Capsaicin strongly resembles three chemicals produced in the body, anandamide (see using SEARCH) and 12-hydroperoxyeicosatetranoic acid (also known as 12 HPETE), and N-arachidonoyldopamine (NADA). Arachidonic acid is part of the prostaglandin scheme and has its roots in eicosanoid chemistry. (see arachidonic using SEARCH at this site) You can read about eicosanoids and pain in more detail in the earlier article at this site. You may think of eicosanoid derived chemicals as acids but this is an oversimplification in chemistry, but not in the perception produced. Again, here are agents to be blocked in possible treatments. Fatty acids have also been discussed here, including fatty acid amylase.

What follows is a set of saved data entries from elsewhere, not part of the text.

import Literature.NumberTheory.Automorphic.UnitaryGroupBorelInduction
import HarnessLib

/-!
# The Heisenberg chart of the unipotent radical `N` of the Borel subgroup of the quasi-split `U(3) = U(σ, Φ₃)(R)` over a
# commutative topological ring `R` with an involution `σ` and `2 ∈ Rˣ`: `N ≃ₜ R × R⁻`, the group law and the torus
# conjugation in coordinates

Topic `NumberTheory/Automorphic`; namespace `Literature.NumberTheory.Automorphic.UnitaryGroup.HeisRing`.  KERNEL MATHEMATICS:
definitions with bodies + theorems; no named fact, no `sorry`, no instance, no notation.  This is the RING-GENERIC twin of the adelic ★
`UnitaryGroupHeisenberg` (which is typed on `𝔸_E`, `conjAdele`, `borelAdelic`): here `R` is any commutative ring with a ring
endomorphism `σ` satisfying `σ ∘ σ = id` and `[Invertible (2 : R)]`, the group is the subtype group `↥(unitaryGroupOfForm σ J)` with
`J = Φ₃` (hypothesis `hJ : J = (StdForm.antidiagonal 3).over R`, as in ★ `UnitaryGroupBorelInduction.borelTriple`), and `N`, `T`, `B` are
★ `unipotentU ∕ torusU ∕ borelU σ J`.  Instantiated at `R = L ⊗_{L⁺} L⁺_v = ∏_{w ∣ v} L_w`, `σ = c ⊗ 1` (★ `conjLocal`) it is the
Heisenberg group of `U(Φ₃)(L⁺_v)` [Rogawski1990 §1.10 «`N = {u(x, z) : x x̄ = z + z̄}`»]; the topology, the Haar measure and
the Borel modulus `δ_B(d(α, β, ᾱ⁻¹)) = ‖α‖²` are the sequel `UnitaryGroupHeisenbergRingHaar`.

* §1 `R⁻ = skewPart σ := {y : σ y = -y}` (an `AddSubgroup`), the chart `heisElt hσ hJ x y = u(x, y − ½ x σx) ∈ N` and its inverse
  `heisX u = u₀₁`, `heisY hσ hJ u = u₀₂ + ½ u₀₁ σ(u₀₁) ∈ R⁻` (the `(1,2)` and `(2,2)` unitarity relations `u₁₂ = −σ u₀₁`,
  `u₀₂ + σ u₀₂ + u₀₁ σ u₀₁ = 0`).
* §2 the group law in coordinates: `x(uv) = x(u) + x(v)`, `y(uv) = y(u) + y(v) + ½ (x(v) σx(u) − x(u) σx(v))`; left translation
  is a shear `(x, y) ↦ (x(u₀) + x, y + s(u₀, x))`.
* §3 conjugation by the torus: for `t = diag(d) ∈ T`, `x(t⁻¹ u t) = d₀⁻¹ d₁ x(u)`, `y(t⁻¹ u t) = d₀⁻¹ d₂ y(u)`, and the torus
  relations `σ(d₂) d₀ = 1`, `σ(d₁) d₁ = 1`, so `d₀⁻¹ d₂ = (d₀ σ d₀)⁻¹` is `σ`-fixed.
Cell `hodgecm-mathlib` FLOOR 0, line `Cruxes/H413/Lines/F0_P2GR91NJacquet.lean` K1, piece K1m.  HC_CM is proved only modulo the 2 remaining named
inputs (hLiu418, h413) until rung 0 closes; this file discharges nothing.

## References
* [Rogawski1990] J. Rogawski, *Automorphic Representations of Unitary Groups in Three Variables*, Ann. of Math. Stud. 123 (1990), §1.10, §2.2.
* [GetzHahn2024] J. Getz, H. Hahn, *An Introduction to Automorphic Representations*, GTM 300 (2024), §3.5 Example 3.1.
-/

set_option autoImplicit false

noncomputable section

open scoped Matrix MatrixGroups

namespace Literature.NumberTheory.Automorphic.UnitaryGroup.HeisRing

open Literature.NumberTheory.Automorphic Literature.NumberTheory.Automorphic.UnitaryGroup

section Algebra

variable {R : Type*} [CommRing R] (σ : R →+* R) (hσ : ∀ x, σ (σ x) = x) [Invertible (2 : R)]
  {J : Matrix (Fin 3) (Fin 3) R} (hJ : J = (StdForm.antidiagonal 3).over R)

/-! ## §1 `R⁻`, the chart and its inverse -/

/-- **`R⁻ = {y ∈ R : σ y = -y}`**, the `σ`-skew elements (for `R = L ⊗ L⁺_v`: the trace-zero part `δ · (L⁺ ⊗ L⁺_v)`), an additive subgroup.
[cite: Rogawski1990, §1.10 p. 9] -/
def skewPart : AddSubgroup R where
  carrier := {y | σ y = -y}
  zero_mem' := by simp
  add_mem' := by intro a b ha hb; simp only [Set.mem_setOf_eq] at ha hb ⊢; rw [map_add, ha, hb, neg_add]
  neg_mem' := by intro a ha; simp only [Set.mem_setOf_eq] at ha ⊢; rw [map_neg, ha]

omit [Invertible (2 : R)] in
/-- Membership in `R⁻`. [cite: Rogawski1990, §1.10 p. 9] -/
@[simp] theorem mem_skewPart_iff (y : R) : y ∈ skewPart σ ↔ σ y = -y := Iff.rfl

omit [Invertible (2 : R)] in
/-- `R⁻` is stable under multiplication by `σ`-fixed scalars. [cite: Rogawski1990, §1.10 p. 9] -/
theorem mul_mem_skewPart {l y : R} (hl : σ l = l) (hy : y ∈ skewPart σ) : l * y ∈ skewPart σ := by
  rw [mem_skewPart_iff] at hy ⊢
  rw [map_mul, hl, hy, mul_neg]

/-- the matrix of an element of the subtype group `U(σ, J)(R)`. [folklore] -/
private abbrev mat (g : ↥(unitaryGroupOfForm σ J)) : Matrix (Fin 3) (Fin 3) R := ((g : GL (Fin 3) R) : Matrix (Fin 3) (Fin 3) R)

/-- `½ + ½ = 1`. [folklore] -/
private theorem half_add_half : (⅟(2 : R)) + ⅟(2 : R) = 1 := by
  rw [← two_mul, mul_invOf_self]

/-- The `z`-entry `z = y − ½ x σ(x)` of the chart. [cite: Rogawski1990, §1.10 p. 9] -/
def heisZ (x y : R) : R := y - ⅟(2 : R) * (x * σ x)
/-!
# Mathlib's profinite completion `Ẑ` of `ℤ` is free procyclic: the bridge between the tree's two `Ẑ`'s

The abc-iut cell carries TWO incarnations of "`Ẑ` = the profinite completion of the group `ℤ`"
([AbsTopI] §0 p. 7; [SemiAnbd] §6 p. 71 "`Ẑ(1)` [i.e., the profinite completion of `ℤ`, Tate twisted
once]"; [AbsTopIII] Prop. 1.4 (i) p. 31 "`I_x` … is naturally isomorphic to `Ẑ(1)`"):

* Mathlib's `ProfiniteGrp.ProfiniteCompletion.completion (GrpCat.of (Multiplicative ℤ))` — the tree's
  `Literature.AnabelianGeometry.SemiGraphs.ZHat` (abc-iut-L3, `TemperedCurve.inertia_equiv_zHat`) and
  `Literature.IUT.HodgeTheaters.ZHat` (abc-iut-L5/L6: [IUTchI] Lem. 2.7 (v), [IUTchII] Def. 1.1
  `int_iso_ZHat`, `Reconstruction.frobQuot`), both `abbrev`s for this very term;
* abc-iut-L4's INTRINSIC predicate `FundamentalExtension.IsFreeProcyclic` (a dense cyclic subgroup; an
  open subgroup of every positive index) with its model `Multiplicative (∀ p : Nat.Primes, ℤ_[p])`
  (`isFreeProcyclic_padicProd`, abc-iut-w5-d024) and the STRUCTURE theorem
  `IsFreeProcyclic.exists_continuousMulEquiv_padicProd` (abc-iut-L4-t6).

This proof-only file (no definitions) connects them:

* `isFreeProcyclic_zHatCompletion` — the completion `Ẑ` IS free procyclic (`⟨η(1)⟩ = η(ℤ)` is dense by
  Mathlib's `ProfiniteCompletion.denseRange`; the kernel of the level projection `Ẑ → ℤ/nℤ` is an open
  subgroup of index `n`);
* `ZHatCompletion.isUnit_of_dense_zpowers_ofAdd` — a topological generator of `∏_p ℤ_p` is a unit of
  that ring; whence the GENERATOR-NORMALISED structure theorem
  `IsFreeProcyclic.exists_continuousMulEquiv_padicProd_apply` (any prescribed topological generator
  `g ↦ 1`) and `ZHatCompletion.exists_continuousMulEquiv_padicProd` (`Ẑ ≃ₜ* ∏_p ℤ_p`, `η(1) ↦ 1`);
* `IsFreeProcyclic.exists_continuousMulEquiv_zHatCompletion_apply` /
  `isFreeProcyclic_iff_nonempty_continuousMulEquiv_zHatCompletion` — a profinite group is free
  procyclic iff it is `≃ₜ*` the completion `Ẑ`, the isomorphism taking any prescribed topological
  generator to `η(1)` (so every "`≅ Ẑ(1)`" hypothesis of one vocabulary is available in the other);
* `ZHatCompletion.monoidHom_ext_of_continuous`, `ZHatCompletion.exists_continuousMonoidHom_apply_eq` —
  the pointed universal property of `Ẑ` (continuous homomorphisms out of `Ẑ` are determined by, and
  exist for any prescribed, image of `η(1)` in a profinite group), and
  `ZHatCompletion.eq_one_of_pow_eq_one` (`Ẑ` is torsion-free).

Classical profinite group theory [cite: RibesZalesskii2010, Thm 2.7.1]; the locators below point at
the printed sentences these bricks serve. HONEST FRAMING: nothing here bears on [IUTchIII] Cor. 3.12;
typed ≠ proved elsewhere; no side is taken on any disputed claim.
-/

noncomputable section
/-- **Property (P2*): coordinates in a normal basis.** If `N` is a basis of `L / K` indexed by the
Galois group with `N τ = τ β` (a normal basis generated by `β`), the `N`-coordinate of `Ẽ(u)` at `ρ`
is `φ(ρ⁻¹ u)`. [cite: Umans2003, §4.2, Thm. 10 (property (P2*): "`π₀ LDẼ_x = LDE_x`")] -/
theorem coord_augE (N : Module.Basis Gal(L/K) K L) {β : L} (hN : ∀ τ, N τ = τ β) (φ : L → K) (u : L)
    (ρ : Gal(L/K)) : N.coord ρ (augE β φ u) = φ (ρ.symm u) := by
  unfold augE
  simp_rw [← hN]
  rw [Module.Basis.coord_apply, Module.Basis.repr_sum_self]

/-- **Property (P2*) at the identity**: the coordinate of `Ẽ(u)` at `τ = 1` is `φ(u)` — the
augmented encoding projects back onto the plain one. [cite: Umans2003, §4.2, Thm. 10 (property
(P2*))] -/
theorem coord_one_augE (N : Module.Basis Gal(L/K) K L) {β : L} (hN : ∀ τ, N τ = τ β) (φ : L → K)
    (u : L) : N.coord 1 (augE β φ u) = φ u := by
  rw [coord_augE N hN]; rfl

/-- **The jump relation behind Umans' §6.3**: for the Frobenius-type automorphism `ρ` and a
position `αⁱ · w`, `Ẽ(ρ(αⁱ w)) = ρ(Ẽ(αⁱ w))` with `ρ(αⁱ w) = ρ(α)ⁱ ρ(w)` — for `ρ = σ`
(`σ α = α^q`) this is "`V_{iq,c+1}` is computed from `V_{i,c}` by applying `σ`".
[cite: Umans2003, §6.3 ("The key consequence of property (P3*)")] -/
theorem augE_mul_pow_equivariant (β : L) (φ : L → K) (ρ : Gal(L/K)) (α w : L) (i : ℕ) :
    augE β φ (ρ α ^ i * ρ w) = ρ (augE β φ (α ^ i * w)) := by
  rw [← augE_equivariant, map_mul, map_pow]

end Aug

/-! ### The `q^d`-ary generator -/

section Gen

variable [FiniteDimensional K L]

Acids lower the threshold for channel activation and if the acid falls even further (to pH 6.0 and less) the acids can open the channel, ALL BY THEMSELVES. Relative behavior of acids in individuals is a step which could explain why some patients merely have pain at the level of a sunburn, while others are really suffering, with ghastly burning over large areas of the body. Relative acidity alone could explain such phenomena, but of course there are many other factors.
We will be revisiting Malmberg and Bley in future reviews here.